import Literature.Probability.RandomPlanarGeometry.LoewnerRegularCurves
import HarnessLib

/-!
# Line `marked-point-revisit` — stub `stub_shadowGlue` of the crux `SimpleSubseqLimits`
(stmt-CriticalPhenomena-4982; route decl
`Summit.CriticalPhenomena.SAWScalingLimit.Theses.SAWLoopFugacityFlow.SimpleSubseqLimits`;
registered skeleton
`Summits/CriticalPhenomena/SAWScalingLimit/Cruxes/SimpleSubseqLimits/Lines/marked_point_revisit.lean`,
reshape v2)

The deterministic GLUE of the line, one curve class at a time: SHAPE (the range of the class is a
simple arc with the same endpoints) + ORDER (no representative `(1/(k+1), 1/(k+1))`-shadows its own
past, for every `k`) ⇒ the class is SIMPLE.

* `Shadows`, `shadowEvent` — VERBATIM the registered skeleton's vocabulary (sub-namespace
  `…MarkedPointRevisit.ShadowGlue`; definitionally equal to the skeleton's copies).
* `simple_of_arc_range_of_strictGrowth` — the argmax lemma: arc range + strict range growth on
  every nondegenerate parameter interval ⇒ injective.
* `strictGrowth_of_not_shadows` — a light curve (no interval of constancy) none of whose
  `(1/(k+1), 1/(k+1))`-shadowings occurs has strictly growing range.
* `mem_simple_of_arc_of_notMem_shadowEvent` — light representative (`Curve.exists_light_of_ne`)
  + the two lemmas.
* `stub_shadowGlue` — the registered stub, by name and signature.

The three proofs are vendored from the crux workfile
`Cruxes/SimpleSubseqLimits/Lines/past-shadowing-costs-halves.lean`
(planner-cruxplan-stmt-CriticalPhenomena-4982-past-shadowing-costs-0; argmax lemma by crux ideator 3),
which is not importable from `Theorems/`.
-/

noncomputable section

open MeasureTheory Filter Topology Set Metric Function
open Literature.Probability.RandomPlanarGeometry
open scoped ENNReal NNReal BoundedContinuousFunction unitInterval

namespace Summit.CriticalPhenomena.SAWScalingLimit.Theorems.SimpleSubseqLimits.MarkedPointRevisit.ShadowGlue

/-! ## Vocabulary (verbatim the registered skeleton) -/

/-- `γ` **`(η, ρ)`-shadows its own past**: after some time `s₀` it travels through a stretch
`[t, t']` of displacement `≥ η` every point of which was already visited before `s₀` at a point at
distance `≥ ρ` from `γ s₀` ("travelling along the own past outside the `ρ`-ball at the tip").
[folklore] -/
def Shadows (γ : Curve ℂ) (η ρ : ℝ) : Prop :=
  ∃ s₀ t t' : I, s₀ ≤ t ∧ t ≤ t' ∧ η ≤ dist (γ t) (γ t') ∧
    ∀ u : I, t ≤ u → u ≤ t' → γ u ∈ γ '' {v : I | v ≤ s₀ ∧ ρ ≤ dist (γ v) (γ s₀)}

/-- The event "some representative `(η, ρ)`-shadows its own past" on curve classes. [folklore] -/
def shadowEvent (η ρ : ℝ) : Set (CurveClass ℂ) :=
  {c | ∃ γ : Curve ℂ, CurveClass.mk γ = c ∧ Shadows γ η ρ}

/-! ## The argmax lemma -/

/-- **Argmax lemma** (ideator 3's `simple_of_arc_range_of_strictGrowth`): if the range of `γ` is a
simple arc `e` with the same endpoints and the range STRICTLY GROWS on every nondegenerate
parameter interval, then `γ` is injective, so its class is simple (`f = e⁻¹ ∘ γ`; a dip of `f`
below an earlier maximum contradicts growth via the intermediate value theorem).
(vendored from the crux workfile `Cruxes/SimpleSubseqLimits/Lines/past-shadowing-costs-halves.lean`,
planner-cruxplan-stmt-CriticalPhenomena-4982-past-shadowing-costs-0; argmax lemma by crux ideator 3)
[folklore] -/
theorem simple_of_arc_range_of_strictGrowth (γ : Curve ℂ) (e : C(unitInterval, ℂ))
    (he : Function.Injective e) (hrange : Set.range e = γ.range)
    (h0 : e 0 = γ 0) (h1 : e 1 = γ 1)
    (hgrow : ∀ s t : unitInterval, s < t → ¬ (γ '' Set.Icc s t ⊆ γ '' Set.Icc 0 s)) :
    CurveClass.mk γ ∈ CurveClass.simple := by
  classical
  have _h1 := h1
  have hmem : ∀ t, γ t ∈ Set.range e := fun t => by rw [hrange]; exact ⟨t, rfl⟩
  let E : unitInterval ≃ Set.range e := Equiv.ofInjective e he
  have hEcont : Continuous E := continuous_induced_rng.2 e.continuous
  have hEsymm : Continuous E.symm := Continuous.continuous_symm_of_equiv_compact_to_t2 hEcont
  let f : unitInterval → unitInterval := fun t => E.symm ⟨γ t, hmem t⟩
  have hγc : Continuous fun t : unitInterval => (⟨γ t, hmem t⟩ : Set.range e) :=
    continuous_induced_rng.2 γ.continuous
  have hf : Continuous f := hEsymm.comp hγc
  have hef : ∀ t, e (f t) = γ t := by
    intro t
    have h : ((E (f t) : Set.range e) : ℂ) = γ t := by
      show ((E (E.symm ⟨γ t, hmem t⟩) : Set.range e) : ℂ) = γ t
      rw [Equiv.apply_symm_apply]
    rw [← h]
    rfl
  have hf0 : f 0 = 0 := he ((hef 0).trans h0.symm)
  -- real-valued copy of `f` and its extension to `ℝ` for the intermediate value theorem
  let F : unitInterval → ℝ := fun t => (f t : ℝ)
  have hF : Continuous F := continuous_subtype_val.comp hf
  let FR : ℝ → ℝ := F ∘ Set.projIcc (0 : ℝ) 1 zero_le_one
  have hFR : Continuous FR := hF.comp continuous_projIcc
  -- the key step: a point `ts < t₂` dominating `f` on `[0, t₂]` contradicts strict growth
  have key : ∀ ts t₂ : unitInterval, ts < t₂ → (∀ t : unitInterval, t ≤ t₂ → F t ≤ F ts) →
      False := by
    intro ts t₂ hts hdom
    apply hgrow ts t₂ hts
    rintro _ ⟨t, ⟨hst, htt⟩, rfl⟩
    have hle : F t ≤ F ts := hdom t htt
    have hge : F 0 ≤ F t := by
      show ((f 0 : unitInterval) : ℝ) ≤ (f t : ℝ)
      rw [hf0]; exact (f t).2.1
    -- IVT for `FR` on `[0, ts]`
    have hts0 : (0 : ℝ) ≤ (ts : ℝ) := ts.2.1
    have hIVT := intermediate_value_Icc hts0 hFR.continuousOn
    have hFR0 : FR 0 = F 0 := by
      show F (Set.projIcc 0 1 zero_le_one 0) = F 0
      rw [Set.projIcc_left]; rfl
    have hFRts : FR ts = F ts := by
      show F (Set.projIcc 0 1 zero_le_one (ts : ℝ)) = F ts
      rw [Set.projIcc_val]
    have hmemI : F t ∈ Set.Icc (FR 0) (FR ts) := by
      rw [hFR0, hFRts]; exact ⟨hge, hle⟩
    obtain ⟨x, hx, hxval⟩ := hIVT hmemI
    have hx01 : x ∈ Set.Icc (0 : ℝ) 1 := ⟨hx.1, hx.2.trans ts.2.2⟩
    set s : unitInterval := Set.projIcc 0 1 zero_le_one x with hs
    have hsx : (s : ℝ) = x := by rw [hs, Set.projIcc_of_mem _ hx01]
    have hfs : f s = f t := by
      apply Subtype.ext
      show F s = F t
      have : FR x = F s := rfl
      rw [← this, hxval]
    refine ⟨s, ⟨bot_le, ?_⟩, ?_⟩
    · show (s : ℝ) ≤ (ts : ℝ)
      rw [hsx]; exact hx.2
    · rw [← hef, hfs, hef]
  have hmono : StrictMono f := by
    intro t₁ t₂ hlt
    by_contra hnot
    have hle : f t₂ ≤ f t₁ := not_lt.1 hnot
    have hS : IsClosed {t : unitInterval | (t : ℝ) ≤ (t₂ : ℝ)} :=
      isClosed_le continuous_subtype_val continuous_const
    obtain ⟨tm, htm, hmax⟩ :=
      hS.isCompact.exists_isMaxOn ⟨t₂, show ((t₂ : unitInterval) : ℝ) ≤ t₂ from le_rfl⟩
        hF.continuousOn
    have htm' : tm ≤ t₂ := htm
    by_cases hlt2 : tm < t₂
    · exact key tm t₂ hlt2 (fun t ht => hmax (show ((t : unitInterval) : ℝ) ≤ t₂ from ht))
    · have htm2 : tm = t₂ := le_antisymm htm' (not_lt.1 hlt2)
      refine key t₁ t₂ hlt (fun t ht => ?_)
      have h1' : F t ≤ F tm := hmax (show ((t : unitInterval) : ℝ) ≤ t₂ from ht)
      have h2' : F t₂ ≤ F t₁ := by
        show ((f t₂ : unitInterval) : ℝ) ≤ (f t₁ : ℝ)
        exact_mod_cast hle
      calc F t ≤ F tm := h1'
        _ = F t₂ := by rw [htm2]
        _ ≤ F t₁ := h2'
  have hinj : Function.Injective γ := by
    intro a b hab
    apply hmono.injective
    apply he
    rw [hef, hef]; exact hab
  exact CurveClass.mk_mem_simple hinj

/-! ## No shadowing forces strict range growth -/

/-- **No shadowing ⇒ strict range growth** for a LIGHT curve (no interval of constancy): if
`γ '' [s, t] ⊆ γ '' [0, s]` with `s < t`, lightness gives `u ∈ (s, t]` with `γ u ≠ γ s`; near `u`
the curve stays at distance `> d/2` from `γ s` (`d = |γ u - γ s|`), lightness again gives a
sub-stretch of positive displacement there, and every point of it is a past point (`≤ s`) far from
`γ s` — an `(η, ρ)`-shadowing with `η, ρ ≥ 1/(k+1)` for some `k`.
(vendored from the crux workfile `Cruxes/SimpleSubseqLimits/Lines/past-shadowing-costs-halves.lean`,
planner-cruxplan-stmt-CriticalPhenomena-4982-past-shadowing-costs-0; argmax lemma by crux ideator 3)
[folklore] -/
theorem strictGrowth_of_not_shadows (γ : Curve ℂ)
    (hlight : ∀ s t : I, s < t → ∃ u, s ≤ u ∧ u ≤ t ∧ γ u ≠ γ s)
    (hns : ∀ k : ℕ, ¬ Shadows γ (1 / ((k : ℝ) + 1)) (1 / ((k : ℝ) + 1))) :
    ∀ s t : I, s < t → ¬ (γ '' Set.Icc s t ⊆ γ '' Set.Icc 0 s) := by
  intro s t hst hsub
  obtain ⟨u, hsu, hut, hne⟩ := hlight s t hst
  have hsu' : s < u := lt_of_le_of_ne hsu (fun h => hne (congrArg γ h).symm)
  set d : ℝ := dist (γ u) (γ s) with hd
  have hdpos : 0 < d := dist_pos.2 hne
  -- near `u` the curve stays far from `γ s`
  have hcont : ContinuousAt (fun x : I => dist (γ x) (γ s)) u :=
    (γ.continuous.dist continuous_const).continuousAt
  obtain ⟨τ, hτ, hτd⟩ : ∃ τ > 0, ∀ x : I, dist x u < τ → d / 2 < dist (γ x) (γ s) := by
    have hlt : d / 2 < dist (γ u) (γ s) := by rw [← hd]; linarith
    have hev : ∀ᶠ x in 𝓝 u, d / 2 < dist (γ x) (γ s) := hcont.eventually (lt_mem_nhds hlt)
    obtain ⟨τ, hτ, hball⟩ := Metric.eventually_nhds_iff.1 hev
    exact ⟨τ, hτ, fun x hx => hball hx⟩
  -- the left end `u₁ = max s (u - τ/2)` of a short parameter interval ending at `u`
  have hsuR : (s : ℝ) < (u : ℝ) := Subtype.coe_lt_coe.2 hsu'
  have hu1mem : max (s : ℝ) ((u : ℝ) - τ / 2) ∈ Set.Icc (0 : ℝ) 1 :=
    ⟨le_max_of_le_left s.2.1, max_le s.2.2 (by linarith [u.2.2])⟩
  set u₁ : I := ⟨max (s : ℝ) ((u : ℝ) - τ / 2), hu1mem⟩ with hu₁
  have hsu1 : s ≤ u₁ := Subtype.coe_le_coe.1 (le_max_left _ _)
  have hu1u : u₁ < u := Subtype.coe_lt_coe.1 (max_lt hsuR (by linarith))
  have hclose : ∀ x : I, u₁ ≤ x → x ≤ u → dist x u < τ := by
    intro x hx1 hx2
    have h1 : (u : ℝ) - τ / 2 ≤ (x : ℝ) := (le_max_right _ _).trans (Subtype.coe_le_coe.2 hx1)
    have h2 : (x : ℝ) ≤ (u : ℝ) := Subtype.coe_le_coe.2 hx2
    rw [Subtype.dist_eq, Real.dist_eq, abs_sub_lt_iff]
    constructor <;> linarith
  -- lightness on `[u₁, u]`: a sub-stretch of positive displacement
  obtain ⟨w, hu1w, hwu, hwne⟩ := hlight u₁ u hu1u
  have hη₀ : 0 < dist (γ u₁) (γ w) := dist_pos.2 (Ne.symm hwne)
  obtain ⟨k, hk⟩ := exists_nat_one_div_lt (lt_min hη₀ (half_pos hdpos))
  apply hns k
  refine ⟨s, u₁, w, hsu1, hu1w, (hk.trans_le (min_le_left _ _)).le, ?_⟩
  intro x hx1 hx2
  have hxI : x ∈ Set.Icc s t := ⟨hsu1.trans hx1, hx2.trans (hwu.trans hut)⟩
  obtain ⟨y, hy, hyx⟩ := hsub ⟨x, hxI, rfl⟩
  refine ⟨y, ⟨hy.2, ?_⟩, hyx⟩
  have hfar : d / 2 < dist (γ x) (γ s) := hτd x (hclose x hx1 (hx2.trans hwu))
  rw [hyx]
  exact ((hk.trans_le (min_le_right _ _)).trans hfar).le

/-! ## SHAPE + ORDER ⇒ simple -/

/-- **SHAPE + ORDER ⇒ simple, for one class**: a class whose range is a simple arc with the same
endpoints and none of whose representatives `(1/(k+1), 1/(k+1))`-shadows its past (all `k`) is
simple — light representative (`Curve.exists_light_of_ne`, the class is non-constant because
`e 0 ≠ e 1`), strict growth (`strictGrowth_of_not_shadows`), argmax lemma.
(vendored from the crux workfile `Cruxes/SimpleSubseqLimits/Lines/past-shadowing-costs-halves.lean`,
planner-cruxplan-stmt-CriticalPhenomena-4982-past-shadowing-costs-0; argmax lemma by crux ideator 3)
[folklore] -/
theorem mem_simple_of_arc_of_notMem_shadowEvent (c : CurveClass ℂ) (e : C(I, ℂ))
    (he : Injective e) (hrange : range e = c.range) (h0 : e 0 = c.source) (h1 : e 1 = c.target)
    (hns : ∀ k : ℕ, c ∉ shadowEvent (1 / ((k : ℝ) + 1)) (1 / ((k : ℝ) + 1))) :
    c ∈ CurveClass.simple := by
  obtain ⟨γ₀, rfl⟩ := CurveClass.surjective_mk c
  have h01 : γ₀ 0 ≠ γ₀ 1 := by
    intro h
    have he01 : e 0 = e 1 := by
      rw [h0, h1, CurveClass.source_mk, CurveClass.target_mk, Curve.source_def, Curve.target_def]
      exact h
    have h01' : ((0 : I) : ℝ) = ((1 : I) : ℝ) := congrArg Subtype.val (he he01)
    norm_num at h01'
  obtain ⟨γ, hγc, hγ0, hγ1, hlight, -⟩ := Curve.exists_light_of_ne h01
  have hnsγ : ∀ k : ℕ, ¬ Shadows γ (1 / ((k : ℝ) + 1)) (1 / ((k : ℝ) + 1)) :=
    fun k hk => hns k ⟨γ, hγc, hk⟩
  have hgrow := strictGrowth_of_not_shadows γ hlight hnsγ
  rw [← hγc]
  refine simple_of_arc_range_of_strictGrowth γ e he ?_ ?_ ?_ hgrow
  · rw [hrange, ← hγc, CurveClass.range_mk]
  · rw [h0, CurveClass.source_mk, Curve.source_def, hγ0]
  · rw [h1, CurveClass.target_mk, Curve.target_def, hγ1]

/-! ## The registered stub -/

/-- **Stub `stub_shadowGlue` of the line `marked-point-revisit` — SHAPE + ORDER ⇒ simple, one
class at a time**: a class whose range is a simple arc with the same endpoints and which lies in no
shadow event `(1/(k+1), 1/(k+1))` is simple (`mem_simple_of_arc_of_notMem_shadowEvent`: light
representative, strict range growth, argmax lemma). [folklore] -/
theorem stub_shadowGlue :
    ∀ (c : CurveClass ℂ) (e : C(I, ℂ)), Injective e → range e = c.range → e 0 = c.source →
      e 1 = c.target → (∀ k : ℕ, c ∉ shadowEvent (1 / ((k : ℝ) + 1)) (1 / ((k : ℝ) + 1))) →
        c ∈ CurveClass.simple :=
  fun c e he hr h0 h1 hns => mem_simple_of_arc_of_notMem_shadowEvent c e he hr h0 h1 hns

end Summit.CriticalPhenomena.SAWScalingLimit.Theorems.SimpleSubseqLimits.MarkedPointRevisit.ShadowGlue

end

------------------------------------------------

▸ **Directions**:
Every line in the data above that contains "some" needs to be copied.

▸ **Exercise result**:
/-- `γ` **`(η, ρ)`-shadows its own past**: after some time `s₀` it travels through a stretch
/-- The event "some representative `(η, ρ)`-shadows its own past" on curve classes. [folklore] -/
`γ s` — an `(η, ρ)`-shadowing with `η, ρ ≥ 1/(k+1)` for some `k`.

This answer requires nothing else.